_Dataset excerpts_.
import Summits.ResolutionOfSingularities.ResolutionOfSingularities.Theorems.RadicialJungCleanModelsGiraudLogJacobianLocalization
import Summits.ResolutionOfSingularities.ResolutionOfSingularities.Theorems.RadicialJungCleanModelsNonPrincipalLocusFinite
import Mathlib.AlgebraicGeometry.AffineScheme
import HarnessLib

/-!
# Route `RadicialJung`, crux `CleanModels` (stmt-15917): finiteness of the Giraud-singular set FROM ADAPTED CHARTS —
# brick B3 / FILE 5 (step (S4) of `L/res-L1-s42-pv-2/w81-B3/B3-PLAN.md`) of T2-ARCHITECTURE

Support file (OURS) for PROGRAMME-clean-dim2 / T2 (`HOME/L/res-L0-w81-pv-2/g5/T2-ARCHITECTURE.md`, brick **B3**);
seat res-L1-s42-pv-2 g7 (res-plan-2 IDLE POOL DEAL #50 (2)); line `via-clean-models` of the crux `DescentPerfectToAll`
(stmt-0549).  Nothing here is a statement of Hironaka's manuscript.  AI-written; AI review weaker than expert review.

ASSEMBLY of B3 modulo the chart construction (S1).  An ADAPTED CHART for `f` is an affine open `U = Spec A` with
`A` a noetherian domain of dimension `≤ 2` regular in codimension one, `Ω[A⁄ℤ]` projective, boundary equations
`x : Fin r → A` with dual derivations `∂_i x_j = δ_ij`, such that at EVERY point `ξ ∈ U` the critical primes of the
stalk `𝒪_{X,ξ}` at the germ of `f` are exactly the `(x_j)𝒪_{X,ξ}` with `x_j(ξ) = 0` («`E(f) ∩ U = V(x₁⋯x_r) ∩ U`»).
On such a chart:
* `finite_setOf_giraudColength_ne_zero_of_chart` — **only finitely many points `ξ ∈ U` have `c(X, f, ξ) ≠ 0`**:
  the stalk is a localization of `A` at `primeIdealOf ξ` (`IsAffineOpen.isLocalization_stalk`), so by FILE 4
  (`giraudColength_eq_zero_of_isPrincipal_map`) `c(ξ) = 0` as soon as `J_A · A_𝔭` is principal, which fails only on
  FILE 3's finite set (`finite_setOf_not_isPrincipal_map_atPrime_of_isPrincipalIdealRing`); `ξ ↦ primeIdealOf ξ` is
  inverted by `fromSpec`.
* `finite_setOf_isGiraudSingularPoint_of_charts` — **B3 modulo (S1)**: if finitely many adapted charts cover `X`, the
  Giraud-singular set of `f` is finite (a Giraud-singular point has `c ≠ 0` by definition).
Auxiliary: `isPrincipal_map_of_isLocalization_atPrime` (principality of `J·A_𝔭` does not depend on the model of the
localization).
-/

noncomputable section

set_option linter.dupNamespace false -- mandated namespace of this single-conjunct summit

open Literature.AlgebraicGeometry.Resolution AlgebraicGeometry CategoryTheory Opposite TopologicalSpace

namespace Summit.ResolutionOfSingularities.ResolutionOfSingularities.Theorems.RadicialJung.CleanModels

universe u

/-! ## Principality of `J · A_𝔭` is independent of the model of the localization -/

/-- If `J · A_𝔭` is principal in the standard localization, it is principal in any localization of `A` at `𝔭`. -/
theorem isPrincipal_map_of_isLocalization_atPrime {A : Type u} [CommRing A] (p : Ideal A) [p.IsPrime]
    (S : Type u) [CommRing S] [Algebra A S] [IsLocalization.AtPrime S p] (J : Ideal A)
    (h : (J.map (algebraMap A (Localization.AtPrime p))).IsPrincipal) :
    (J.map (algebraMap A S)).IsPrincipal := by
  let e : Localization.AtPrime p ≃ₐ[A] S := IsLocalization.algEquiv p.primeCompl (Localization.AtPrime p) S
  have hcomp : (e : Localization.AtPrime p →+* S).comp (algebraMap A (Localization.AtPrime p)) = algebraMap A S :=
    e.toAlgHom.comp_algebraMap
  have hmap : J.map (algebraMap A S) = (J.map (algebraMap A (Localization.AtPrime p))).map
      (e : Localization.AtPrime p →+* S) := by
    rw [Ideal.map_map, hcomp]
  obtain ⟨g, hg⟩ := h
  refine ⟨e g, ?_⟩
  rw [hmap, hg, Ideal.submodule_span_eq, Ideal.submodule_span_eq, Ideal.map_span, Set.image_singleton]
  rfl

/-! ## Finiteness on one adapted chart -/

section Chart

variable (X : Scheme.{u}) {U : X.Opens} (f : Γ(X, ⊤))

/-- The germ of `f` at `ξ ∈ U` is the germ of its restriction. -/
theorem germ_top_eq_germ_resTop {ξ : X} (hξ : ξ ∈ U) :
    X.presheaf.germ ⊤ ξ trivial f = X.presheaf.germ U ξ hξ (X.presheaf.map (homOfLE le_top).op f) := by
  rw [TopCat.Presheaf.germ_res_apply]

/-- **On an adapted chart only finitely many points have nonzero Giraud colength.** -/
theorem finite_setOf_giraudColength_ne_zero_of_chart (hU : IsAffineOpen U)
    [IsDomain Γ(X, U)] [IsNoetherianRing Γ(X, U)] (hdim : ringKrullDim Γ(X, U) ≤ 2)
    (h1 : ∀ p : PrimeSpectrum Γ(X, U), p.asIdeal.height = 1 → IsPrincipalIdealRing (Localization.AtPrime p.asIdeal))
    (hproj : Module.Projective Γ(X, U) Ω[Γ(X, U)⁄ℤ])
    {r : ℕ} (x : Fin r → Γ(X, U)) (δ : Fin r → Derivation ℤ Γ(X, U) Γ(X, U))
    (hδ : ∀ i j, δ i (x j) = if i = j then 1 else 0)
    (hcrit : ∀ (ξ : X) (hξ : ξ ∈ U), ∀ P : Ideal (X.presheaf.stalk ξ),
      P ∈ derivCriticalPrimes (X.presheaf.stalk ξ) (X.presheaf.germ ⊤ ξ trivial f) ↔
        ∃ j, ¬ IsUnit (X.presheaf.germ U ξ hξ (x j)) ∧ P = Ideal.span {X.presheaf.germ U ξ hξ (x j)}) :
    {ξ : X | ∃ _ : ξ ∈ U, giraudColength (X.presheaf.stalk ξ) (X.presheaf.germ ⊤ ξ trivial f) ≠ 0}.Finite := by
  classical
  haveI := hproj
  -- the global log-content ideal of the chart
  let JA : Ideal Γ(X, U) :=
    Ideal.span {v : Γ(X, U) | ∃ D : Derivation ℤ Γ(X, U) Γ(X, U), (∀ j, x j ∣ D (x j)) ∧ D (X.presheaf.map (homOfLE le_top).op f) = v}
  -- FILE 3: its non-principal locus is finite
  have hfin := finite_setOf_not_isPrincipal_map_atPrime_of_isPrincipalIdealRing hdim JA h1
  -- our set is contained in the `fromSpec`-image of that locus
  refine (hfin.image fun p => (hU.fromSpec p : X)).subset ?_
  rintro ξ ⟨hξ, hc⟩
  refine ⟨hU.primeIdealOf ⟨ξ, hξ⟩, ?_, hU.fromSpec_primeIdealOf ⟨ξ, hξ⟩⟩
  -- at `ξ`: the stalk is a localization at `primeIdealOf ξ`
  intro hprinc
  apply hc
  letI : Algebra Γ(X, U) (X.presheaf.stalk ξ) := X.presheaf.algebra_section_stalk (⟨ξ, hξ⟩ : (U : X.Opens))
  haveI : IsLocalization.AtPrime (X.presheaf.stalk ξ) (hU.primeIdealOf ⟨ξ, hξ⟩).asIdeal :=
    hU.isLocalization_stalk ⟨ξ, hξ⟩
  have halg : algebraMap Γ(X, U) (X.presheaf.stalk ξ) = (X.presheaf.germ U ξ hξ).hom :=
    TopCat.Presheaf.stalk_open_algebraMap X.presheaf ⟨ξ, hξ⟩
  -- principality transported to the stalk
  have hprinc' : (JA.map (algebraMap Γ(X, U) (X.presheaf.stalk ξ))).IsPrincipal :=
    isPrincipal_map_of_isLocalization_atPrime (hU.primeIdealOf ⟨ξ, hξ⟩).asIdeal (X.presheaf.stalk ξ) JA hprinc
  -- the critical primes hypothesis in `algebraMap` form
  have hcrit' : ∀ P : Ideal (X.presheaf.stalk ξ),
      P ∈ derivCriticalPrimes (X.presheaf.stalk ξ) (algebraMap Γ(X, U) (X.presheaf.stalk ξ) (X.presheaf.map (homOfLE le_top).op f)) ↔
        ∃ j, ¬ IsUnit (algebraMap Γ(X, U) (X.presheaf.stalk ξ) (x j)) ∧
          P = Ideal.span {algebraMap Γ(X, U) (X.presheaf.stalk ξ) (x j)} := by
    intro P
    rw [halg]
    change P ∈ derivCriticalPrimes _ (X.presheaf.germ U ξ hξ (X.presheaf.map (homOfLE le_top).op f)) ↔ _
    rw [← germ_top_eq_germ_resTop X f hξ]
    exact hcrit ξ hξ P
  have h0 := giraudColength_eq_zero_of_isPrincipal_map (X.presheaf.stalk ξ)
    (hU.primeIdealOf ⟨ξ, hξ⟩).asIdeal.primeCompl hδ (X.presheaf.map (homOfLE le_top).op f) hcrit' hprinc'
  rw [halg] at h0
  change giraudColength _ (X.presheaf.germ U ξ hξ (X.presheaf.map (homOfLE le_top).op f)) = 0 at h0
  rwa [← germ_top_eq_germ_resTop X f hξ] at h0

end Chart

/-! ## B3 modulo the chart construction -/

/-- **B3 from finitely many adapted charts.**  If `X` is covered by finitely many affine opens each of which is an
adapted chart for `f` (noetherian domain of dimension `≤ 2` regular in codimension one, projective `Ω`, boundary
equations with dual derivations cutting out the critical primes of every stalk), then the set of Giraud-singular points
of `f` is finite. -/
theorem finite_setOf_isGiraudSingularPoint_of_charts (X : Scheme.{u}) (f : Γ(X, ⊤)) {ι : Type*} [Finite ι]
    (U : ι → X.Opens) (hU : ∀ i, IsAffineOpen (U i)) (hcover : ∀ ξ : X, ∃ i, ξ ∈ U i)
    (hdom : ∀ i, IsDomain Γ(X, U i)) (hnoeth : ∀ i, IsNoetherianRing Γ(X, U i))
    (hdim : ∀ i, ringKrullDim Γ(X, U i) ≤ 2)
    (h1 : ∀ i, ∀ p : PrimeSpectrum Γ(X, U i), p.asIdeal.height = 1 →
      IsPrincipalIdealRing (Localization.AtPrime p.asIdeal))
    (hproj : ∀ i, Module.Projective Γ(X, U i) Ω[Γ(X, U i)⁄ℤ])
    (r : ι → ℕ) (x : ∀ i, Fin (r i) → Γ(X, U i)) (δ : ∀ i, Fin (r i) → Derivation ℤ Γ(X, U i) Γ(X, U i))
    (hδ : ∀ i a b, δ i a (x i b) = if a = b then 1 else 0)
    (hcrit : ∀ i (ξ : X) (hξ : ξ ∈ U i), ∀ P : Ideal (X.presheaf.stalk ξ),
      P ∈ derivCriticalPrimes (X.presheaf.stalk ξ) (X.presheaf.germ ⊤ ξ trivial f) ↔
        ∃ j, ¬ IsUnit (X.presheaf.germ (U i) ξ hξ (x i j)) ∧ P = Ideal.span {X.presheaf.germ (U i) ξ hξ (x i j)}) :
    {ξ : X | IsGiraudSingularPoint X f ξ}.Finite := by
  have hfin : ∀ i, {ξ : X | ∃ _ : ξ ∈ U i,
      giraudColength (X.presheaf.stalk ξ) (X.presheaf.germ ⊤ ξ trivial f) ≠ 0}.Finite := by
    intro i
    haveI := hdom i
    haveI := hnoeth i
    exact finite_setOf_giraudColength_ne_zero_of_chart X f (hU i) (hdim i) (h1 i) (hproj i) (x i) (δ i) (hδ i)
      (hcrit i)
  refine (Set.finite_iUnion hfin).subset fun ξ hξ => ?_
  obtain ⟨i, hi⟩ := hcover ξ
  exact Set.mem_iUnion.mpr ⟨i, hi, hξ.2.2.2⟩

end Summit.ResolutionOfSingularities.ResolutionOfSingularities.Theorems.RadicialJung.CleanModels

end
import Summits.RiemannHypothesis.RiemannHypothesis.Theorems.Splittings.LiOneSidedCriteria
import HarnessLib

/-!
# Splittings — Li bridge lens, ONE-SIDED SUB-EXPONENTIAL ENVELOPES of `λ_n`, part 4/4: the CESÀRO rows (one-sided floors on
# partial sums `Σ λ_n/n`, `Σ λ_n`, either sign) as RH-EQUIVALENCES — SPLIT-li-bridge gen 4

Cell rh-split, seat rh-split-li-bridge g4 (brief sha16 f79c5f09d8bcb036), card
`run/shared/lean/pub/rh-split/cards/SPLIT-li-bridge.md` §11; zero-definition raw form of
`HOME/rh-split-li-bridge/SketchG4.lean` (sha16 00b14b55d9ac9472; referee rh-split-ref g2 verdict 2026-08-27T03:19:00Z: §11
DELIVERABLE, farm rc 0 / 0 warn / 0 sorry, std axioms on `rh_iff_liSubexpUpper`, `rh_iff_liCesaroBddBelow`; CONTENT PRE-FILE
PASS «LiOneSidedCriteria{,Cesaro} zero-def carve (§11.3 excluded)»), filed by rh-split-typer-1 g4 in four parts
(`LiOneSidedCriteriaCore`, `LiOneSidedCriteriaTwist`, `LiOneSidedCriteria`, `LiOneSidedCriteriaCesaro`; the 400-line rule).
NOT CARRIED (card §11.3 = the scratch's file-§§8–9 progression rows, CONDITIONAL BOOKKEEPING on unprinted non-resonance):
the two defs `LiProgFloor` / `LiProgNonResonance` and `rh_of_nonResonance_progFloor`, `nonResonance_one`,
`liPhi_ne_zero_of_rh` (tree: `Literature.NumberTheory.LFunctions.liPhi_ne_zero_of_rh`), `nonResonance_of_rh`,
`rh_iff_nonResonance_and_progFloor`.  The RH-free lemma `resonance_of_progFloor` is kept with `LiProgFloor σ q a` SPELLED OUT
(it is the engine of the `q = 1` criteria), and `rh_of_liFloor` is re-routed through it at `q = 1` (the scratch went through
`rh_of_nonResonance_progFloor` + `nonResonance_one`; same argument, `Finset.range 1` has no `j ≠ 0`).  Proofs otherwise verbatim;
docstrings added where the scratch had none.
HONEST LABEL: «SPLITTING SEARCH over kernel-typed RH-EQUIVALENCES; a splitting A ∧ B ⟹ RH is CONDITIONAL bookkeeping
unless A and B are both proved; nothing here bears on the truth of RH.»  Every theorem below is an RH-EQUIVALENCE (neither side
asserted) or an RH-FREE implication whose hypothesis is of RH strength; `Summit.RiemannHypothesis` appears only as a
conclusion of such implications or as a hypothesis.

This part (referee g2 03:19:00Z: «Cesàro iffs = NEW KERNEL RH-EQUIVALENT CRITERIA, FIN-free»):
* §12 CESÀRO core (`cesaro_core`): a logarithm `ℓ` of `φ` on the least-modulus disc, partial sums `t_N = Σ_{1≤n≤N} λ_n/n` with a
  one-sided floor `σ t_N ≥ -d_N` (`Σ d_N r₀^N < ∞`) — contradiction via `T(w) = (ℓ(w) - ℓ(0))/(1 - w) = Σ t_N w^N` and modulus
  domination; the weighted criterion `rh_of_liLogCesaroFloor`, discrete Abel summation (`abel_floor`), the plain criterion
  `rh_of_liCesaroFloor`, corollaries `rh_of_liCesaroBddBelow` («partial sums of `λ_n` bounded below ⟹ RH»), `rh_of_liCesaroUpper`,
  and `rh_iff_liCesaroBddBelow`;
* §13 converses: `liCesaroUpper_of_rh`, `rh_iff_liCesaroUpper`, `rh_iff_liLogCesaroBddBelow`.
-/

set_option linter.dupNamespace false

_Exercise_.
Wherever a line in the entries holds "RiemannHypothesis", copy that line.

_Your response_.
import Summits.RiemannHypothesis.RiemannHypothesis.Theorems.Splittings.LiOneSidedCriteria
asserted) or an RH-FREE implication whose hypothesis is of RH strength; `Summit.RiemannHypothesis` appears only as a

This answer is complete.